### The task
Look through the data that follows and copy each line with the string "Valuation".

★ ★ ★

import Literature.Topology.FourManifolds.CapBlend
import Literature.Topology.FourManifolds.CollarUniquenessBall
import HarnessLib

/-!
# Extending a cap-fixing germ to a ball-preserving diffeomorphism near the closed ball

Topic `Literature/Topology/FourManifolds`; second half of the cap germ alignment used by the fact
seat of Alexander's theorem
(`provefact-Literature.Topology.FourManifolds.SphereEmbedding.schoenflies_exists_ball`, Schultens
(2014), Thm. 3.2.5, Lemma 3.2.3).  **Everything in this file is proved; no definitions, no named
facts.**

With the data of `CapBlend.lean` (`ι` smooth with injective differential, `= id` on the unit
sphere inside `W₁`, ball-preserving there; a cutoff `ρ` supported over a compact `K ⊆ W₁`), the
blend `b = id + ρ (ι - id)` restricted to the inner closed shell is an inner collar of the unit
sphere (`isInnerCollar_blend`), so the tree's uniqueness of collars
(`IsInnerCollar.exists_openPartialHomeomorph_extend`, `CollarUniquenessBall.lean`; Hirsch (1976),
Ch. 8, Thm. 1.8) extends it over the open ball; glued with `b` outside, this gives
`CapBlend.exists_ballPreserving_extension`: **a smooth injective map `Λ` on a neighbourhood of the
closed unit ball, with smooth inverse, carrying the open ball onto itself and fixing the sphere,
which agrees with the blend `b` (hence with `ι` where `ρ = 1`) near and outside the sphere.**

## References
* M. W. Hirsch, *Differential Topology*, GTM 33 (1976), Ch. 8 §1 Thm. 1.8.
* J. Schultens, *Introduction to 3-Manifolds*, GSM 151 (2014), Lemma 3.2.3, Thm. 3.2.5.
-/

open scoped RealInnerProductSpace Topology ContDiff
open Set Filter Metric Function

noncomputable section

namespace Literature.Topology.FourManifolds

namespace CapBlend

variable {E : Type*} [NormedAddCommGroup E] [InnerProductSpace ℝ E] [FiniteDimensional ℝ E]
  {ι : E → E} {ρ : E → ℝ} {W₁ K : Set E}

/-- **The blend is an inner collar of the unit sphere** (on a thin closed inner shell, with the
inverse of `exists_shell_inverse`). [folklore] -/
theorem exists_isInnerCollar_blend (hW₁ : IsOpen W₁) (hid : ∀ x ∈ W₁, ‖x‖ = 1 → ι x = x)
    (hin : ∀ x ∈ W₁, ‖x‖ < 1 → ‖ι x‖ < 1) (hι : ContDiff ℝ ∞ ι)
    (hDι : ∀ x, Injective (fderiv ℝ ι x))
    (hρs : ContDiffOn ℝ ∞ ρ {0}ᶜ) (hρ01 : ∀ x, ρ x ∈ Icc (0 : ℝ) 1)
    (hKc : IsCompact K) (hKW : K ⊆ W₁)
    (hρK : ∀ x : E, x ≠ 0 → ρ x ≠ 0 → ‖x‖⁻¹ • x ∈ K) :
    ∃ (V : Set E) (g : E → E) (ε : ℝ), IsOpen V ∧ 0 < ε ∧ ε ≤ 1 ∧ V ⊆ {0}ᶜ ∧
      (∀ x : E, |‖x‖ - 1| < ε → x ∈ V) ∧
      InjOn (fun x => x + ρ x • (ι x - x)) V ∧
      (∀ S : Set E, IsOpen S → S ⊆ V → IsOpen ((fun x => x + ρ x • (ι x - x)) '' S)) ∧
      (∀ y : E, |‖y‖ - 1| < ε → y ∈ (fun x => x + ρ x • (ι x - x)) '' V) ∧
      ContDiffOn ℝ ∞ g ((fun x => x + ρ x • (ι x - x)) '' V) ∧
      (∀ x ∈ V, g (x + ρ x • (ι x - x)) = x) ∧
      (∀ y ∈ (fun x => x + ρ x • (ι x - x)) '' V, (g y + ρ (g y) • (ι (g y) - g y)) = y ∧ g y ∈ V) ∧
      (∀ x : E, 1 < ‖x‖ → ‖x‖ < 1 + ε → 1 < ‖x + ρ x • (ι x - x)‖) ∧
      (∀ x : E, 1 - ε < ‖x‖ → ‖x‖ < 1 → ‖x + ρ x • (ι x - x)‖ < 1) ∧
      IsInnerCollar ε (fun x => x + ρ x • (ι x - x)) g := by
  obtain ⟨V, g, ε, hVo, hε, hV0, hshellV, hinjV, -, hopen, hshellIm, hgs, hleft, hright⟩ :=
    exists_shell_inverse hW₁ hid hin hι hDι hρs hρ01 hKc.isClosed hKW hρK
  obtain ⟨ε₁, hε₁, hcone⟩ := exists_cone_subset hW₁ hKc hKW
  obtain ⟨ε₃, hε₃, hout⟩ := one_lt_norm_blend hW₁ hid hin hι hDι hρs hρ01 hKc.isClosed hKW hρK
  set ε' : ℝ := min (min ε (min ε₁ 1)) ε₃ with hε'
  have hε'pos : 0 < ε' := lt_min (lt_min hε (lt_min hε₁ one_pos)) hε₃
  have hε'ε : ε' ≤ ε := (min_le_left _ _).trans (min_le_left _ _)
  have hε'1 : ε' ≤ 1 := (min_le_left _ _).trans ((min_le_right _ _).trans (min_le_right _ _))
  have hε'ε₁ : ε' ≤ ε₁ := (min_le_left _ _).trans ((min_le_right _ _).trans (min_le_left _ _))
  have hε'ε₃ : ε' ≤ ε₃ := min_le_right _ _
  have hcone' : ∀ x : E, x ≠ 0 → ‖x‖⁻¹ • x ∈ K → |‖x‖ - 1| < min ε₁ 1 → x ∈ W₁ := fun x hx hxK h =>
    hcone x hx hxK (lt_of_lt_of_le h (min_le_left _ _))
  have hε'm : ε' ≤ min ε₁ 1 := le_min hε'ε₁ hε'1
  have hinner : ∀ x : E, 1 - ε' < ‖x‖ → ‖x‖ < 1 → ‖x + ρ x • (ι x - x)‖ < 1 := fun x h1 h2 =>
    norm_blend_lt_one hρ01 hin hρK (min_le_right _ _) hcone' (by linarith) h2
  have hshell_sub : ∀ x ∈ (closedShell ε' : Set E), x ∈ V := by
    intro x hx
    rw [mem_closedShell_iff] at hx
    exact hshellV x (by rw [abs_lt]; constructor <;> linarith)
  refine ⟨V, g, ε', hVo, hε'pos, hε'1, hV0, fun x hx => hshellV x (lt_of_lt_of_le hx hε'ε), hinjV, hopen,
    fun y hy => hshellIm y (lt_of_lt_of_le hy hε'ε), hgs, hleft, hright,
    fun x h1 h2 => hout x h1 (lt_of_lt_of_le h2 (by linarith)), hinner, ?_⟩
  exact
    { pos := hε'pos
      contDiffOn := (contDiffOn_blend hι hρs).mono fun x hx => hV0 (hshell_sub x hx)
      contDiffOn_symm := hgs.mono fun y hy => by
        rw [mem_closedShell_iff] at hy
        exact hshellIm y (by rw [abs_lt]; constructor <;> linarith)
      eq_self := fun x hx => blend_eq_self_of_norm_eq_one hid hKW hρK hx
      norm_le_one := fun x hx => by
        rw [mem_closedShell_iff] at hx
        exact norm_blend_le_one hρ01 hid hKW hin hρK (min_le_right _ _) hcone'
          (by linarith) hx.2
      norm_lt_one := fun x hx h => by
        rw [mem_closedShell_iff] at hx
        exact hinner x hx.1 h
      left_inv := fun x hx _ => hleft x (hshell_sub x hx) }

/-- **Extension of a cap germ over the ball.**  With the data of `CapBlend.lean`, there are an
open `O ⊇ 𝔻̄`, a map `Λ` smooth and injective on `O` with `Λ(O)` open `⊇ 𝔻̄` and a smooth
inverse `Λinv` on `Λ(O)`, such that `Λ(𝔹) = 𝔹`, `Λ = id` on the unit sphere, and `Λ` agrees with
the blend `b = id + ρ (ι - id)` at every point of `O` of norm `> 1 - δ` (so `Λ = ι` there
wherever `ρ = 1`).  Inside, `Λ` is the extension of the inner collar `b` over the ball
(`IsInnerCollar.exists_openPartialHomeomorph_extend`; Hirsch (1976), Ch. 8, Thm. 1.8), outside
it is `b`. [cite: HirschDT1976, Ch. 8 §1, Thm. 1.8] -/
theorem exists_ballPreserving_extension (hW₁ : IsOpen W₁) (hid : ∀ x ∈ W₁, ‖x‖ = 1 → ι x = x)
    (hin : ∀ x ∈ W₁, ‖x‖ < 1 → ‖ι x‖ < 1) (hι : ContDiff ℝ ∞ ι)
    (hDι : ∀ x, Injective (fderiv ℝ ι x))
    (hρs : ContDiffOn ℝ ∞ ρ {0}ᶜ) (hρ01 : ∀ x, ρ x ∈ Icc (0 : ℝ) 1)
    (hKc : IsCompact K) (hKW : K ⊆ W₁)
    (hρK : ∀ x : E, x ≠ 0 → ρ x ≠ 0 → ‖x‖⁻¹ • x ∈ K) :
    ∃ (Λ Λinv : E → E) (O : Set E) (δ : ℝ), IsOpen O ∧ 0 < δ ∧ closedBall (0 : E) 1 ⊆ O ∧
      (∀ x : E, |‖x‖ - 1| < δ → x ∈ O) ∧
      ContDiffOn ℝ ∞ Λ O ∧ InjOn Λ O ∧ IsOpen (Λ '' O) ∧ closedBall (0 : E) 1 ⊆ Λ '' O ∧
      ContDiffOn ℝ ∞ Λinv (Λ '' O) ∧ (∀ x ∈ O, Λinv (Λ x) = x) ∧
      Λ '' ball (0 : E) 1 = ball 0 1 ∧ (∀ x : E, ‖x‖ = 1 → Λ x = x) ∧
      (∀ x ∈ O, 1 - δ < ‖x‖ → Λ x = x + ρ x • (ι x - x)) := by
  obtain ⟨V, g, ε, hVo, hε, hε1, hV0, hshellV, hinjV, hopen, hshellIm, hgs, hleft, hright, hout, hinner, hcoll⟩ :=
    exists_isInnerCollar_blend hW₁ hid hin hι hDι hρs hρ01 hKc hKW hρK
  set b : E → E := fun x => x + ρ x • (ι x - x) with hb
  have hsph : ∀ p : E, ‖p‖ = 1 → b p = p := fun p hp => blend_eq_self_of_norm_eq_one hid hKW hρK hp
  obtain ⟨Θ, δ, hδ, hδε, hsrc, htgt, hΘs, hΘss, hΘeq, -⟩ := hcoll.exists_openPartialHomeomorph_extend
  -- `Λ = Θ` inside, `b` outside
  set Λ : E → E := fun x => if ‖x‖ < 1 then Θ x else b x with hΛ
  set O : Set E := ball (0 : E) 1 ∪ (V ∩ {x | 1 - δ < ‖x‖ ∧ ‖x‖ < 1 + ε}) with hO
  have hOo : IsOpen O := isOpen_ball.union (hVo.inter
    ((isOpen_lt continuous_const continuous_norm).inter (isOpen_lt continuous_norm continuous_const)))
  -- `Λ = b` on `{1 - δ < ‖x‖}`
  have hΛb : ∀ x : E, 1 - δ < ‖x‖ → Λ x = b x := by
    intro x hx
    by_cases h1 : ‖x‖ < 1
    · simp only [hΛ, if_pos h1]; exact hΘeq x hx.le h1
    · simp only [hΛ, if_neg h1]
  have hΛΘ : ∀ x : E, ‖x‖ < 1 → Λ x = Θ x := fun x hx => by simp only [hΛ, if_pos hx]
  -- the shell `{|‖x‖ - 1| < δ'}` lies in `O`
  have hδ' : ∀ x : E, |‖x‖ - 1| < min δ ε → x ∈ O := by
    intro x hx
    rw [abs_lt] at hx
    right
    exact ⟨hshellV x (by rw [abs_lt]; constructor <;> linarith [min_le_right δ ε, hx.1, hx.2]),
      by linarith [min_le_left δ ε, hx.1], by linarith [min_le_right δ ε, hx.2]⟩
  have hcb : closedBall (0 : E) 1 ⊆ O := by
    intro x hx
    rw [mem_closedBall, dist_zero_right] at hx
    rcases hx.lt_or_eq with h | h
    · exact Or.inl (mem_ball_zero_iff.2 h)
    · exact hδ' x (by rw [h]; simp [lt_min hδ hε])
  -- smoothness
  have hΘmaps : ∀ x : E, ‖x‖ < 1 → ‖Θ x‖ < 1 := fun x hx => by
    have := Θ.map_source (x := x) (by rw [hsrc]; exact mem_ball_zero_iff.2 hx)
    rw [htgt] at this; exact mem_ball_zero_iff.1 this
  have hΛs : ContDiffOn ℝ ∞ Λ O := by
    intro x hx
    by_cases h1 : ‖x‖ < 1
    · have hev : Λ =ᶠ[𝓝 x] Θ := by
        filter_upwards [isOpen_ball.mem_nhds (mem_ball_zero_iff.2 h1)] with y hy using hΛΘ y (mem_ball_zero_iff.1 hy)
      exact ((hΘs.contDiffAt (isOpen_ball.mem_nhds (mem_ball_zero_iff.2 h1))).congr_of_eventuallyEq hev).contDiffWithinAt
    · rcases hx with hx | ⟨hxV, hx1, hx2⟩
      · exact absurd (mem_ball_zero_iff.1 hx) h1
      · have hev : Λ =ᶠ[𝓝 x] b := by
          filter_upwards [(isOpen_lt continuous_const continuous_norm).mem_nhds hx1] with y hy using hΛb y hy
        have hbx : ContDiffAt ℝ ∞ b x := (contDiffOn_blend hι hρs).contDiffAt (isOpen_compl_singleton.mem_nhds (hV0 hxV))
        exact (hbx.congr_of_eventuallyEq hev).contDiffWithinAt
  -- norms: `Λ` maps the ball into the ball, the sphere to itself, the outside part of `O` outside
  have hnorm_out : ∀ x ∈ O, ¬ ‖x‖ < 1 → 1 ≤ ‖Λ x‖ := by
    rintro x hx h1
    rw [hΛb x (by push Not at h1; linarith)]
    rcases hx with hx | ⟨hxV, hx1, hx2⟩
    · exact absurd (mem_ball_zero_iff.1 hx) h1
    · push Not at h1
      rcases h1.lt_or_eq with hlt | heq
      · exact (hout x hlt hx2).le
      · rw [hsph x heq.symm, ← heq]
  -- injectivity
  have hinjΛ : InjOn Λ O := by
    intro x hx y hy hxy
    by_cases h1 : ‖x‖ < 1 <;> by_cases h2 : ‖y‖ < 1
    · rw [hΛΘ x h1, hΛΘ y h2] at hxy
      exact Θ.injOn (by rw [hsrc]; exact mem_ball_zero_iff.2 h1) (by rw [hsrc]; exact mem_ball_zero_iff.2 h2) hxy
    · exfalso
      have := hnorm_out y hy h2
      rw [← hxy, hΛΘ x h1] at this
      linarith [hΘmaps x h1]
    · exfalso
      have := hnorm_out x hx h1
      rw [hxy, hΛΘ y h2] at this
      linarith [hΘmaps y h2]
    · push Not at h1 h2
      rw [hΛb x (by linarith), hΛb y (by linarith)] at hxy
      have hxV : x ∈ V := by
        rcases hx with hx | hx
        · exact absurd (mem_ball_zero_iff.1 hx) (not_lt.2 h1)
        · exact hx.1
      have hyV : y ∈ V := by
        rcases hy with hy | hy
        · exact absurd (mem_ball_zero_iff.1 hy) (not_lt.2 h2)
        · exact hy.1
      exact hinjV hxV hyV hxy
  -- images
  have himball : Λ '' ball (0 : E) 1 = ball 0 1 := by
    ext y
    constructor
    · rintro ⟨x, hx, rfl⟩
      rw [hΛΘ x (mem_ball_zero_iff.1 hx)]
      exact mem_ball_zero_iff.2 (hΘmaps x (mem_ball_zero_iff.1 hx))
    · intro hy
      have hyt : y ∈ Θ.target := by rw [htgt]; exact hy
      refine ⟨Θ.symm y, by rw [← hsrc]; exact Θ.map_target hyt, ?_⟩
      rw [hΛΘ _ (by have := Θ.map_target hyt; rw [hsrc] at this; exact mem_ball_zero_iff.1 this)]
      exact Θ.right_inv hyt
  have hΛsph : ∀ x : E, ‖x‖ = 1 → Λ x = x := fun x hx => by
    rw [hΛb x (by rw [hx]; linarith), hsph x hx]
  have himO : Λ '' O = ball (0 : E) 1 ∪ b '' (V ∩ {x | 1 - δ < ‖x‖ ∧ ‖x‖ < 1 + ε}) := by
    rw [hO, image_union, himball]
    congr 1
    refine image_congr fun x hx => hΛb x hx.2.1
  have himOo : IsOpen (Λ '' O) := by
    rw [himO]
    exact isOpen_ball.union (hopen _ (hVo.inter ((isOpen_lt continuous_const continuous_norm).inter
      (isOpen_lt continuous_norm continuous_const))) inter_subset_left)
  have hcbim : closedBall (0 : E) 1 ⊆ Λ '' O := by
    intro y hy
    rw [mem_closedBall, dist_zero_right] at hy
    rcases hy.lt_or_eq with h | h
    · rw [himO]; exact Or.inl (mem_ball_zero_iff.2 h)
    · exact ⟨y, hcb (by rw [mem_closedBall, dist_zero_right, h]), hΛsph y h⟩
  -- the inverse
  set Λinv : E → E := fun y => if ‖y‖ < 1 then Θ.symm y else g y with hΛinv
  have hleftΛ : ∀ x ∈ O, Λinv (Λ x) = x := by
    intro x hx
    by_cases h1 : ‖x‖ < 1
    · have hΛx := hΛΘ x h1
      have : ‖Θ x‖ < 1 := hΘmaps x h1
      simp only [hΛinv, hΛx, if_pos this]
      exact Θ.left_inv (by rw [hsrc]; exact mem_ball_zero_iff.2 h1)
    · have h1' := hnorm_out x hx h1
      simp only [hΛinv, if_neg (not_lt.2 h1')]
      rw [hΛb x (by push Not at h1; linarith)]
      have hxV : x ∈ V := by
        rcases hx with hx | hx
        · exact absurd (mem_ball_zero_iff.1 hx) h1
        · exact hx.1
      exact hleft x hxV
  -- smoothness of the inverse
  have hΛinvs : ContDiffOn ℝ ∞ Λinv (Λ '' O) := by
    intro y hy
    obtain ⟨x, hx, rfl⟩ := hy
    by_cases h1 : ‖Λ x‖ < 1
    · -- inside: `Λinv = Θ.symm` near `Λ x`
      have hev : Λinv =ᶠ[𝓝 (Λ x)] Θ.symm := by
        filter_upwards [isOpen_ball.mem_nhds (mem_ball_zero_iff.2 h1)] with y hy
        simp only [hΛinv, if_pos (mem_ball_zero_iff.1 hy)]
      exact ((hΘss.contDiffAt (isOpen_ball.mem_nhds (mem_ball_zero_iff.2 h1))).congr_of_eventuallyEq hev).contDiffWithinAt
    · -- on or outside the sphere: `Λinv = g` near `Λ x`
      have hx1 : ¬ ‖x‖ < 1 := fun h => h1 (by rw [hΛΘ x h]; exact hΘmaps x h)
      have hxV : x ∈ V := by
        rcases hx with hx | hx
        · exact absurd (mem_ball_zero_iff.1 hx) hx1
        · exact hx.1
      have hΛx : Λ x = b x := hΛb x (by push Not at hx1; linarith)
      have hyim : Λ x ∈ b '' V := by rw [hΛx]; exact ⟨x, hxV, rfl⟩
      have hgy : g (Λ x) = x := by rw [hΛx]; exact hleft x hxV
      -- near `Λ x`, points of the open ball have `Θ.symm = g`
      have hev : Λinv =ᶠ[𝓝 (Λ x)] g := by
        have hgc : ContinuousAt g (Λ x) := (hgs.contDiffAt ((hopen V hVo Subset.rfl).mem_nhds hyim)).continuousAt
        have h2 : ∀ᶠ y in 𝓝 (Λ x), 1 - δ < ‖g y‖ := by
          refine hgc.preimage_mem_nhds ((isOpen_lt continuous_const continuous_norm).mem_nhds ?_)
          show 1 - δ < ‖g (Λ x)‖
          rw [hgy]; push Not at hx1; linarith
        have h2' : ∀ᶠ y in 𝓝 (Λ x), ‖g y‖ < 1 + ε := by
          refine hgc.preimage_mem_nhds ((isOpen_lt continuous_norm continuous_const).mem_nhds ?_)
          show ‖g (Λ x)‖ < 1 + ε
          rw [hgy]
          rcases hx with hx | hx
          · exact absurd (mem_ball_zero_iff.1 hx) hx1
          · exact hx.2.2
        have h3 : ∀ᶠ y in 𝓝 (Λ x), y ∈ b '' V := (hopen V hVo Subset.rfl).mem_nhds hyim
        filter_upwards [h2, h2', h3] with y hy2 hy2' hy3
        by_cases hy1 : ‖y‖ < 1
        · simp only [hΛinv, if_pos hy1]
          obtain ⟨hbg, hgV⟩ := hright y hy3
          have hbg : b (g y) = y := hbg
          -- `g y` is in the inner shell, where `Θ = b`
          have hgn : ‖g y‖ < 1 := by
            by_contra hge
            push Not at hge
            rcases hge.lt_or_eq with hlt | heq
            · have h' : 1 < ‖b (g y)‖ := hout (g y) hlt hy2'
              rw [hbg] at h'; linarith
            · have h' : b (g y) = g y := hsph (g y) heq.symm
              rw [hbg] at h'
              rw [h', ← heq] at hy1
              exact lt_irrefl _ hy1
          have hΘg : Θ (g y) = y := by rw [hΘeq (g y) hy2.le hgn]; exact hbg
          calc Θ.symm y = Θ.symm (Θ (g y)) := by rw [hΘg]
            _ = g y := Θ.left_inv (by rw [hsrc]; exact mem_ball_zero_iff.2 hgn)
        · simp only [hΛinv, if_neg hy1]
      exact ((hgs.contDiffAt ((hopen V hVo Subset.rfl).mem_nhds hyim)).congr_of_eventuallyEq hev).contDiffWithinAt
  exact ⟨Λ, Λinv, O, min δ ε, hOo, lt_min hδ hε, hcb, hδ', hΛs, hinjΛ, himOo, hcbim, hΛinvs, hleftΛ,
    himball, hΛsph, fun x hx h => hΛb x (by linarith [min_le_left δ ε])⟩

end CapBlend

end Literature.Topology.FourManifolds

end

★ ★ ★

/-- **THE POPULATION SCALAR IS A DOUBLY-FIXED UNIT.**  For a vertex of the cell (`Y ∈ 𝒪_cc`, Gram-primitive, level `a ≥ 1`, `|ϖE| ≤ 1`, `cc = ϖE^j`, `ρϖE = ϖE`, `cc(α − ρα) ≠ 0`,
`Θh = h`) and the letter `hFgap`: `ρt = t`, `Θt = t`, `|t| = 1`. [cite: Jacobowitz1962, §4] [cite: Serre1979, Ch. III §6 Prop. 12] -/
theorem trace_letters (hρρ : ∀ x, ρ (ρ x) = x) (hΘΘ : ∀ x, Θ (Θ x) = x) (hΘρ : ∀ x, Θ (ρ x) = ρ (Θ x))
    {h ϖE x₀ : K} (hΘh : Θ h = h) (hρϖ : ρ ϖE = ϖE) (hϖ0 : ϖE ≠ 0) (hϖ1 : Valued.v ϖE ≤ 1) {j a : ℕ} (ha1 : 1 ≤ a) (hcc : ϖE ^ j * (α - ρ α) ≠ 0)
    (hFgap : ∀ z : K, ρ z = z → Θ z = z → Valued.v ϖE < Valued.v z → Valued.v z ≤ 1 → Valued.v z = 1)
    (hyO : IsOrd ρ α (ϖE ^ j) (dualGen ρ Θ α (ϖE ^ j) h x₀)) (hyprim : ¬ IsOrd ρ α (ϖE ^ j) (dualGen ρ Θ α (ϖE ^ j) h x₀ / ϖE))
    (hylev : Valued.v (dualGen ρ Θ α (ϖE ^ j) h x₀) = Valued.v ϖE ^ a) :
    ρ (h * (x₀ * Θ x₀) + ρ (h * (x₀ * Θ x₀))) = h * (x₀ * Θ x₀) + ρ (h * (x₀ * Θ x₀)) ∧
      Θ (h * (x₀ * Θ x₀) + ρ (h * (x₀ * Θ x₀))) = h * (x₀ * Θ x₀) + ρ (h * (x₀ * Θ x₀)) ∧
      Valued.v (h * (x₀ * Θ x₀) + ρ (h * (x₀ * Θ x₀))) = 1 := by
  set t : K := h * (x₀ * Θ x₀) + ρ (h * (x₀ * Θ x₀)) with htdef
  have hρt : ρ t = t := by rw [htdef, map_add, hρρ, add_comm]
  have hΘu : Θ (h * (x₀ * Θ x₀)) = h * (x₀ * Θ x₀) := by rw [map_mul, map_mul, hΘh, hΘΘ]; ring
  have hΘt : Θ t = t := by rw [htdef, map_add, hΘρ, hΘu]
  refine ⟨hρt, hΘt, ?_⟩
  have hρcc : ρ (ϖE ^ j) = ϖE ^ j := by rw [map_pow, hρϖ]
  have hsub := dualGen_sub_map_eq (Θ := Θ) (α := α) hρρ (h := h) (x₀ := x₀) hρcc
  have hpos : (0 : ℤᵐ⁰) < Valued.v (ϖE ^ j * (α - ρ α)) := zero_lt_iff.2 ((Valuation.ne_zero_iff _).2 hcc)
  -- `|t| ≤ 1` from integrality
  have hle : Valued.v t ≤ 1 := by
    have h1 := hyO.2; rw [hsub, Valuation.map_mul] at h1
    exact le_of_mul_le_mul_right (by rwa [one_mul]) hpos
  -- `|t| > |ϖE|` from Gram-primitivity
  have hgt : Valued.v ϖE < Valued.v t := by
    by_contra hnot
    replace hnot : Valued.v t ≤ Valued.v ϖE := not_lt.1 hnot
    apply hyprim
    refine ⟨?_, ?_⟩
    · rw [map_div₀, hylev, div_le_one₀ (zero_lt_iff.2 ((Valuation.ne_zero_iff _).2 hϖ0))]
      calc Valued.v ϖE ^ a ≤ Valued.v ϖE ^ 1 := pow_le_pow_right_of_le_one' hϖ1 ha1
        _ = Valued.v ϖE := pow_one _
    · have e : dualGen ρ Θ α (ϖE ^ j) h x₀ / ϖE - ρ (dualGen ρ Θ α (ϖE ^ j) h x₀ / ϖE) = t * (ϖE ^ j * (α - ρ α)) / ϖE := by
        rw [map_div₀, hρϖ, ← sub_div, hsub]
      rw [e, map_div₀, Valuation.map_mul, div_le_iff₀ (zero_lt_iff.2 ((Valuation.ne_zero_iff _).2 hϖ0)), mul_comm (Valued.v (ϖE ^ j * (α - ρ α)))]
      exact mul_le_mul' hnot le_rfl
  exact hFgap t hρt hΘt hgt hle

★ ★ ★

### Result
  have hpos : (0 : ℤᵐ⁰) < Valued.v (ϖE ^ j * (α - ρ α)) := zero_lt_iff.2 ((Valuation.ne_zero_iff _).2 hcc)
    have h1 := hyO.2; rw [hsub, Valuation.map_mul] at h1
    · rw [map_div₀, hylev, div_le_one₀ (zero_lt_iff.2 ((Valuation.ne_zero_iff _).2 hϖ0))]
      rw [e, map_div₀, Valuation.map_mul, div_le_iff₀ (zero_lt_iff.2 ((Valuation.ne_zero_iff _).2 hϖ0)), mul_comm (Valued.v (ϖE ^ j * (α - ρ α)))]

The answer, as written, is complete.